Of course, the model isn’t only useful in extreme cases. It’s also useful to help separate out great saves from average ones. This is a huge step forward in being able to describe games statistically. Right now, we will frequently look at how teams are performing against their underlying expected goal numbers as an indication of how they might perform in the future. If they’re scoring fewer goals than their xG, well that’s a good sign that things are going to turn around. But exactly what went wrong was unclear.

Now we can get a more granular look. Using the post-shot model we can differentiate a team which spent ten games launching balls hither thither and yon from one which ran into a string of hot keepers. We can look at a team which just gave up fifteen goals in a month and separate out whether the keeper was miserable or the shooters they faced had magic boots. We can look at a game where a keeper was busy making ten saves and differentiate between one where he rescued his team from an embarrassing performance, and one where he just routinely gathered a lot of uninspiring potshots.

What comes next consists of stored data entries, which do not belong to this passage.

import Summits.QuantumAdvantage.QuantumAdvantage.Theses.CubicForrelation
import Summits.QuantumAdvantage.QuantumAdvantage.Theorems.ExactPairsMaioranaMcFarland.Negative.DillonCertificate
import Literature.Computability.QuantumComplexity.ForrelationDerivativeTables

/-!
# Crux `CubicForrelation.ExactPairsMaioranaMcFarland` (stmt-QuantumAdvantage-2205) — line `two-adic-local-nongeneric`

Crux (verbatim shape, `n = m + m`): `∀ m f g, f cubic → g cubic → forrelation f g = 1 → g ∘ e = y′·perm(y″) + h(y″)`
for an affine bijection `e` — an exactly forrelated CUBIC pair (g bent with dual f, BOTH of degree ≤ 3) has `g` in the
completed Maiorana–McFarland class.

## The line (crux idea `two-adic-local-nongeneric`, ideator 2, round 1; triage r1: pass ×3)

LEVER (two-adic reading of "the dual is cubic").  For a bent `g` on `𝔽₂^{2m}` with dual `f` and a `(2m−4)`-flat
`A = a + E`, Carlet's flat identity `Σ_{x∈a+E} (−1)^{g(x)} = 2^{m−4} Σ_{y∈E^⊥} (−1)^{f(y)+a·y}` turns
"`deg f ≤ 3`" (⇔ `f` has even weight on every 4-dimensional subspace) into the purely LOCAL, purely 2-ADIC statement
    `2^{m−3} ∣ wt(g|_A)` for every `(2m−4)`-flat `A`                                    (`stub_two_adic_flats`)
i.e. every codimension-4 restriction of `g` has the weight divisibility of a QUADRATIC function (McEliece: weights in
RM(2,2m−4) are multiples of `2^{m−3}`, one bit more than Ax's bound gives a cubic for m = 5,6,7, two bits more from
m = 8 on).  At `m = 5` this is "every 6-section of the cubic form `T_g` is NON-GENERIC" (`wt ≡ 0 mod 4` on an
RM(3,6)/RM(2,6)-coset ⇔ `T|_S ∉ {e₁₂₃+e₄₅₆ split, non-split}` ⇔ `T|_S` has a 3-dimensional singular subspace;
triage F1/L3/M7: 0 mismatches in 12 800 + 1 680 cross-checks; F1 even identifies the quartic part of the dual with
`⋆T^{[2]}`).  The line then runs LOCAL → GLOBAL on the trilinear form and finishes with Dillon:

* `stub_dual_of_forrelation` — `forrelation f g = 1` ⇒ `W_g(b) = 2^m (−1)^{f(b)}` for all `b` (Parseval +
  Cauchy–Schwarz equality; the tree's `DerivativeWalsh.W`).  Bridge from the crux's hypothesis to bent/dual form.
* `stub_two_adic_flats` — criterion D, necessity: `f` cubic, `g` bent with dual `f` ⇒ `2^{m−3} ∣ wt(g|_{a+E})` for
  every xor-closed `E` with `|E| = 2^{2m−4}` and every `a` (USES "f cubic": honours `Disproof.…_false_without_fCubic`,
  whose witness `h¹⁰₄` has 46–49 % generic 6-sections).
* `stub_local_to_global` — LOAD-BEARING, NEW: `g` cubic and bent, all codim-4 flats 2-adically quadratic ⇒ the cubic
  form of `g` has an `m`-dimensional SINGULAR subspace `V` (all second derivatives `D_aD_b g`, `a b ∈ V`, CONSTANT;
  "relaxed M-subspace", rind = m).  First target inside it (m = 5, pure algebra): a bent-completable
  `T ∈ Λ³(𝔽₂¹⁰)*` all of whose 6-sections have a 3-dim singular subspace has a 5-dim singular subspace.
  (USES "g cubic": honours `…_false_without_gCubic`.)
* `stub_defect_vanishing` — the β-half: for an exact cubic pair with rind = m, the alternating DEFECT FORM
  `c(a,b) = D_aD_b g (≡ const on a singular V)` can be killed: some `m`-dim `V′` has `D_aD_b g ≡ 0` (ind = m, Dillon's
  criterion).  (USES both degree bounds and exact duality.)
* `stub_dillon_normal_form` — Dillon 1974: a bent `g` affine on every coset of an `m`-dim subspace is, after a linear
  change of variables, `y′·perm(y″) + h(y″)` with `perm` a PERMUTATION (bentness) — literally the crux's conclusion.

Composition `ExactPairsMaioranaMcFarland_of` is five lines of logic (sorry-free) and concludes the crux BY NAME.
Every stub is implied by (crux + known theorems): 1, 2, 5 are theorems in print; 3 ⇐ crux + criterion-D sufficiency;
4 ⇐ crux.  So the skeleton is sound relative to the crux; its bet is that 3 and 4 are EASIER than the crux because
3 is a statement about ONE cubic bent function's trilinear form under a local 2-adic hypothesis (no dual, no MM
normal form) and 4 starts from a singular half-space.  Small m: all stubs are classical for m ≤ 4 (m ≤ 2 trivial,
m = 3 Rothaus, m = 4 Hou 1998 / Braeken 2006 classification + the Boura–Canteaut inverse-degree parity); the open
content is m ≥ 5.

All five stubs are DEFINITION-FREE (only `forrelation`, `signOf`, `DerivativeWalsh.W`, the abbrev `bxor`,
`MvPolynomial`, `Finset`): subspaces are xor-closed finsets of cardinality `2^k`, flats are `a ⊕ E`, second
derivatives are written out as 4-fold xors.
-/

set_option linter.dupNamespace false -- D-0017: single-problem summit ⇒ `QuantumAdvantage.QuantumAdvantage` by design

namespace Summit.QuantumAdvantage.QuantumAdvantage.Cruxes.ExactPairsMaioranaMcFarland.TwoAdicLocalNongeneric

open Literature.Computability.QuantumComplexity
open Literature.Computability.QuantumComplexity.BuzetChailloux (bxor)

/-! ## Registered stubs (5, definition-free) -/

/-- **stub_dual_of_forrelation** (bridge; known — Parseval `Σ_b W_g(b)² = 2^{4m}` + Cauchy–Schwarz equality:
`Σ_b (W_g(b) − 2^m (−1)^{f(b)})² = 0`).  `forrelation f g = 1` on `m + m` bits forces `g` to be BENT with dual
exactly `f`: `W_g(b) = Σ_x (−1)^{g(x) + x·b} = 2^m (−1)^{f(b)}` for every `b`.  Size S–M.
Leans on: `forrelation`, `DerivativeWalsh.W`, `DerivativeWalsh.fsum_eq_sum_mul_W`, `Simon.sum_twist` (Parseval). -/
theorem stub_dual_of_forrelation :
    ∀ (m : ℕ) (f g : (Fin (m + m) → Bool) → Bool), forrelation f g = 1 →
      ∀ b : Fin (m + m) → Bool,
        DerivativeWalsh.W (fun x => signOf (g x)) b = (2 : ℝ) ^ m * signOf (f b) := by
  sorry

/-- **stub_two_adic_flats** (criterion D, necessity; known in substance — Carlet's flat identity
`Σ_{x ∈ a+E} (−1)^{g(x)} = 2^{dim E − m} Σ_{y ∈ E^⊥} (−1)^{f(y) + a·y}` for a bent `g` with dual `f`, plus
"`deg f ≤ 3` ⇒ `f + a·y` has even weight on the 4-dimensional space `E^⊥`").  If the dual `f` is CUBIC then every
codimension-4 flat of `g` is 2-adically quadratic: `2^{m−3} ∣ #{x ∈ E : g(a ⊕ x) = 1}` for every xor-closed
`E ⊆ 𝔽₂^{2m}` with `|E| = 2^{2m−4}` and every translation `a` (vacuous for `m ≤ 3`; parity for `m = 4`; the
`q₆ = 0` / non-generic-6-section condition for `m = 5`).  Uses "f cubic" — the hypothesis PP20's `h¹⁰₄` violates
(`Disproof.exactPairsMaioranaMcFarland_false_without_fCubic`).  Size M–L (Poisson summation over 𝔽₂-subspaces given
as xor-closed finsets; ANF degree ↔ 4-flat parities for `MvPolynomial` over `ZMod 2`; 2-adic bookkeeping).
Leans on: `DerivativeWalsh.W`, `Simon.sum_twist`, `Simon.twist_xor_left`, `MvPolynomial.totalDegree`. -/
theorem stub_two_adic_flats :
    ∀ (m : ℕ) (f g : (Fin (m + m) → Bool) → Bool),
      (∃ p : MvPolynomial (Fin (m + m)) (ZMod 2), p.totalDegree ≤ 3 ∧
        ∀ x, f x = decide (MvPolynomial.eval (fun j => if x j then (1 : ZMod 2) else 0) p = 1)) →
      (∀ b : Fin (m + m) → Bool,
        DerivativeWalsh.W (fun x => signOf (g x)) b = (2 : ℝ) ^ m * signOf (f b)) →
      ∀ E : Finset (Fin (m + m) → Bool), (∀ a ∈ E, ∀ b ∈ E, bxor a b ∈ E) →
        E.card = 2 ^ (m + m - 4) →
        ∀ a : Fin (m + m) → Bool, 2 ^ (m - 3) ∣ (E.filter fun x => g (bxor a x) = true).card := by
  sorry

/-- **stub_local_to_global** (LOAD-BEARING, NEW — the local-to-global step of the idea).  A CUBIC bent `g` on
`𝔽₂^{2m}` all of whose codimension-4 flats are 2-adically quadratic (`2^{m−3} ∣ wt(g|_{a⊕E})`) has an
`m`-dimensional SINGULAR subspace of its cubic form: an xor-closed `V`, `|V| = 2^m`, on which every second
derivative `D_aD_b g` (`a b ∈ V`) is CONSTANT (`T_g(a,b,·) = 0`; "relaxed M-subspace", rind g = m).
Why plausible: implied by the crux (+ criterion-D sufficiency); holds for m ≤ 4 by classification; all known cubic
bent functions outside MM# (PP20 `h¹⁰₃`, `h¹⁰₄`, the 765 Carlet-move outsiders, PPKZ Ex. 4) have rind = 4 < 5 AND
violate the hypothesis (quartic duals; 28–49 % generic 6-sections, triage L3); 0 generic sections among cubic-dual
functions (triage T2, 16 × 600).  First target (m = 5, pure trilinear algebra, attackable by cdisprove without
bentness): `T ∈ Λ³(𝔽₂¹⁰)*` bent-completable with every 6-section non-generic ⇒ `T` has a 5-dim singular subspace;
immediate when `dim Rad T ≥ 4`.  Why it might fail: a bent-completable trivector with all 6-sections degenerate but
Witt-type index 4 (none known).  Size XL.  Uses "g cubic" (`Disproof.…_false_without_gCubic`: the quartic `f4` is
excluded).  Leans on: nothing beyond the tree's `bxor`/`DerivativeWalsh.W`; Hou's GL(6,2)-orbits of Λ³𝔽₂⁶ for m = 5. -/
theorem stub_local_to_global :
    ∀ (m : ℕ) (f g : (Fin (m + m) → Bool) → Bool),
      (∃ p : MvPolynomial (Fin (m + m)) (ZMod 2), p.totalDegree ≤ 3 ∧
        ∀ x, g x = decide (MvPolynomial.eval (fun j => if x j then (1 : ZMod 2) else 0) p = 1)) →
      (∀ b : Fin (m + m) → Bool,
        DerivativeWalsh.W (fun x => signOf (g x)) b = (2 : ℝ) ^ m * signOf (f b)) →
      (∀ E : Finset (Fin (m + m) → Bool), (∀ a ∈ E, ∀ b ∈ E, bxor a b ∈ E) →
        E.card = 2 ^ (m + m - 4) →
        ∀ a : Fin (m + m) → Bool, 2 ^ (m - 3) ∣ (E.filter fun x => g (bxor a x) = true).card) →
      ∃ V : Finset (Fin (m + m) → Bool), (∀ a ∈ V, ∀ b ∈ V, bxor a b ∈ V) ∧ V.card = 2 ^ m ∧
        ∀ a ∈ V, ∀ b ∈ V, ∀ x y : Fin (m + m) → Bool,
          (g x ^^ g (bxor x a) ^^ g (bxor x b) ^^ g (bxor (bxor x a) b)) =
            (g y ^^ g (bxor y a) ^^ g (bxor y b) ^^ g (bxor (bxor y a) b)) := by
  sorry

/-- **stub_defect_vanishing** (the β-half / DEFECT FORM).  For an exact cubic pair (`f`, `g` cubic, `g` bent with
dual `f`) that already has an `m`-dimensional singular subspace `V` of the cubic form (second derivatives constant
on `V × V`), the alternating bilinear defect form `c(a,b) := D_aD_b g ∈ 𝔽₂` can be killed: there is an
`m`-dimensional xor-closed `V′` with `D_aD_b g ≡ 0` for all `a b ∈ V′` — Dillon's criterion (ind g = m).
Why plausible: implied by the crux; on every cubic/cubic pair generated so far (MM with linear / triangular
biquadratic / involutive π, direct sums, Carlet-walked, Gold-type `F₈×F₈`; ≈ 600 k instances over four refuter
passes and three triages) Dillon subspaces exist and even abound (≥ 7 per instance, triage M1); Carlet moves
`g ↦ g ⊕ ℓ_aℓ_b` fix `T_g` and shift `β` by `a∧b`, so `V′` may be sought inside the Lagrangian family of `T_g`
(triage-3 structural remark S2; move-homotopy's C1 is the natural sub-lemma).  Why it might fail: a cubic-dual bent
completion of a cubic form with `Lag_m(T) ≠ ∅` none of whose singular m-spaces carries a vanishing defect — would
itself refute the crux.  Size L–XL.  Uses both degree bounds and exact duality (all three `_false_without_` items).
Leans on: `bxor`, `DerivativeWalsh.W`; derivative duality `W_{D_a g}(c) = W_{D_c f}(a)` (tree:
`DerivativeWalsh.dwt_transpose_of_forrelation_sq_eq_one`). -/
theorem stub_defect_vanishing :
    ∀ (m : ℕ) (f g : (Fin (m + m) → Bool) → Bool),
      (∃ p : MvPolynomial (Fin (m + m)) (ZMod 2), p.totalDegree ≤ 3 ∧
        ∀ x, f x = decide (MvPolynomial.eval (fun j => if x j then (1 : ZMod 2) else 0) p = 1)) →
      (∃ p : MvPolynomial (Fin (m + m)) (ZMod 2), p.totalDegree ≤ 3 ∧
        ∀ x, g x = decide (MvPolynomial.eval (fun j => if x j then (1 : ZMod 2) else 0) p = 1)) →
      (∀ b : Fin (m + m) → Bool,
        DerivativeWalsh.W (fun x => signOf (g x)) b = (2 : ℝ) ^ m * signOf (f b)) →
      (∃ V : Finset (Fin (m + m) → Bool), (∀ a ∈ V, ∀ b ∈ V, bxor a b ∈ V) ∧ V.card = 2 ^ m ∧
        ∀ a ∈ V, ∀ b ∈ V, ∀ x y : Fin (m + m) → Bool,
          (g x ^^ g (bxor x a) ^^ g (bxor x b) ^^ g (bxor (bxor x a) b)) =
            (g y ^^ g (bxor y a) ^^ g (bxor y b) ^^ g (bxor (bxor y a) b))) →
      ∃ V : Finset (Fin (m + m) → Bool), (∀ a ∈ V, ∀ b ∈ V, bxor a b ∈ V) ∧ V.card = 2 ^ m ∧
        ∀ a ∈ V, ∀ b ∈ V, ∀ x : Fin (m + m) → Bool,
          (g x ^^ g (bxor x a) ^^ g (bxor x b) ^^ g (bxor (bxor x a) b)) = false := by
  sorry

/-- **stub_dillon_normal_form** (Dillon 1974 / Carlet 2020 Prop. on class M: known, never formalised).  A bent `g`
(`W_g = ±2^m`, dual `f`) that is affine on every coset of an `m`-dimensional subspace `V` (`D_aD_b g ≡ 0` for
`a b ∈ V`) is in the completed Maiorana–McFarland class in the crux's OWN normal form: a linear (a fortiori affine)
bijection `e` straightening `V` to the `y′`-block gives `g(e(y′,y″)) = y′·perm(y″) + h(y″)`, and bentness makes
`perm` a permutation of `𝔽₂^m`.  Conclusion = the crux's conclusion verbatim (= `Negative.MMConclusionAt m g`).
Size M–L (xor-closed finset of size `2^m` ⇒ `m`-dim `ZMod 2`-subspace ⇒ adapted basis ⇒ `Matrix` witness; Walsh sum
of an MM form).  Leans on: `Module.finrank`, `Basis.extend`-type API over `ZMod 2`, `DerivativeWalsh.W`. -/
theorem stub_dillon_normal_form :
    ∀ (m : ℕ) (f g : (Fin (m + m) → Bool) → Bool),
      (∀ b : Fin (m + m) → Bool,
        DerivativeWalsh.W (fun x => signOf (g x)) b = (2 : ℝ) ^ m * signOf (f b)) →
      (∃ V : Finset (Fin (m + m) → Bool), (∀ a ∈ V, ∀ b ∈ V, bxor a b ∈ V) ∧ V.card = 2 ^ m ∧
        ∀ a ∈ V, ∀ b ∈ V, ∀ x : Fin (m + m) → Bool,
          (g x ^^ g (bxor x a) ^^ g (bxor x b) ^^ g (bxor (bxor x a) b)) = false) →
      ∃ e : (Fin (m + m) → Bool) ≃ (Fin (m + m) → Bool),
        (∃ M : Matrix (Fin (m + m)) (Fin (m + m)) (ZMod 2), ∃ c : Fin (m + m) → ZMod 2,
          ∀ y i, (if e y i then (1 : ZMod 2) else 0) =
            (M.mulVec (fun j => if y j then (1 : ZMod 2) else 0) + c) i) ∧
        ∃ perm : (Fin m → Bool) ≃ (Fin m → Bool), ∃ h : (Fin m → Bool) → Bool,
          ∀ y' y'' : Fin m → Bool,
            (if g (e (Fin.append y' y'')) then (1 : ZMod 2) else 0) =
              (∑ i, (if y' i then (1 : ZMod 2) else 0) * (if perm y'' i then (1 : ZMod 2) else 0)) +
                (if h y'' then (1 : ZMod 2) else 0) := by
  sorry

/-! ## Composition (sorry-free): the five stub STATEMENTS imply the crux BY NAME -/

/-- bridge → two-adic flats → singular half-space → vanishing defect → Dillon normal form ⇒
`CubicForrelation.ExactPairsMaioranaMcFarland` (stmt-QuantumAdvantage-2205).  Pure logic over the stub statements. -/
theorem ExactPairsMaioranaMcFarland_of :
    type_of% stub_dual_of_forrelation → type_of% stub_two_adic_flats → type_of% stub_local_to_global →
      type_of% stub_defect_vanishing → type_of% stub_dillon_normal_form →
        Summit.QuantumAdvantage.QuantumAdvantage.Theses.CubicForrelation.ExactPairsMaioranaMcFarland := by
  intro h1 h2 h3 h4 h5
  rw [Summit.QuantumAdvantage.QuantumAdvantage.Theorems.ExactPairsMaioranaMcFarland.Negative.exactPairsMaioranaMcFarland_iff]
  intro m f g hf hg hΦ
  have hW := h1 m f g hΦ
  exact h5 m f g hW (h4 m f g hf hg hW (h3 m f g hg hW (h2 m f g hf hW)))

/-- The skeleton with its (sorried) stubs plugged in: the crux by name. -/
theorem ExactPairsMaioranaMcFarland_of_stubs :
    Summit.QuantumAdvantage.QuantumAdvantage.Theses.CubicForrelation.ExactPairsMaioranaMcFarland :=
  ExactPairsMaioranaMcFarland_of stub_dual_of_forrelation stub_two_adic_flats stub_local_to_global
    stub_defect_vanishing stub_dillon_normal_form

/-! ## Sanity (sorry-free): the last stub's conclusion is literally the landed `Negative.MMConclusionAt` -/

example (m : ℕ) (g : (Fin (m + m) → Bool) → Bool) :
    Summit.QuantumAdvantage.QuantumAdvantage.Theorems.ExactPairsMaioranaMcFarland.Negative.MMConclusionAt m g ↔
      ∃ e : (Fin (m + m) → Bool) ≃ (Fin (m + m) → Bool),
        (∃ M : Matrix (Fin (m + m)) (Fin (m + m)) (ZMod 2), ∃ c : Fin (m + m) → ZMod 2,
          ∀ y i, (if e y i then (1 : ZMod 2) else 0) =
            (M.mulVec (fun j => if y j then (1 : ZMod 2) else 0) + c) i) ∧
        ∃ perm : (Fin m → Bool) ≃ (Fin m → Bool), ∃ h : (Fin m → Bool) → Bool,
          ∀ y' y'' : Fin m → Bool,
            (if g (e (Fin.append y' y'')) then (1 : ZMod 2) else 0) =
              (∑ i, (if y' i then (1 : ZMod 2) else 0) * (if perm y'' i then (1 : ZMod 2) else 0)) +
                (if h y'' then (1 : ZMod 2) else 0) :=
  Iff.rfl

end Summit.QuantumAdvantage.QuantumAdvantage.Cruxes.ExactPairsMaioranaMcFarland.TwoAdicLocalNongeneric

One thing I’ve been careful to do here is speak in entirely descriptive terms. That’s because while we know what the model can show us, what the model we’ve built says about the future is less clear. On the shooting side of things we know that players don’t really outperform expected goals over meaningful sample sizes (and to the extent that they do it’s quite small as compared to everything else that goes into goal scoring). We don’t know that yet on the keeper side. We don’t actually know much of anything.

We don’t know if this data will show us that shot stopping is a clearly repeatable skill that the noise of other data has kept hidden. We don’t know if the data can show us whether different keepers have different strengths and weaknesses. Maybe there’s actually little to no difference at all when it comes to keepers stopping shots. We just don’t know yet.

What we do know is that we have a lot more information today than we had yesterday. And now, for the first time, we can look at the goals a keeper has given up and compare them to the appropriate baseline. And that’s pretty cool.

By Mike Goodman | November 12, 2018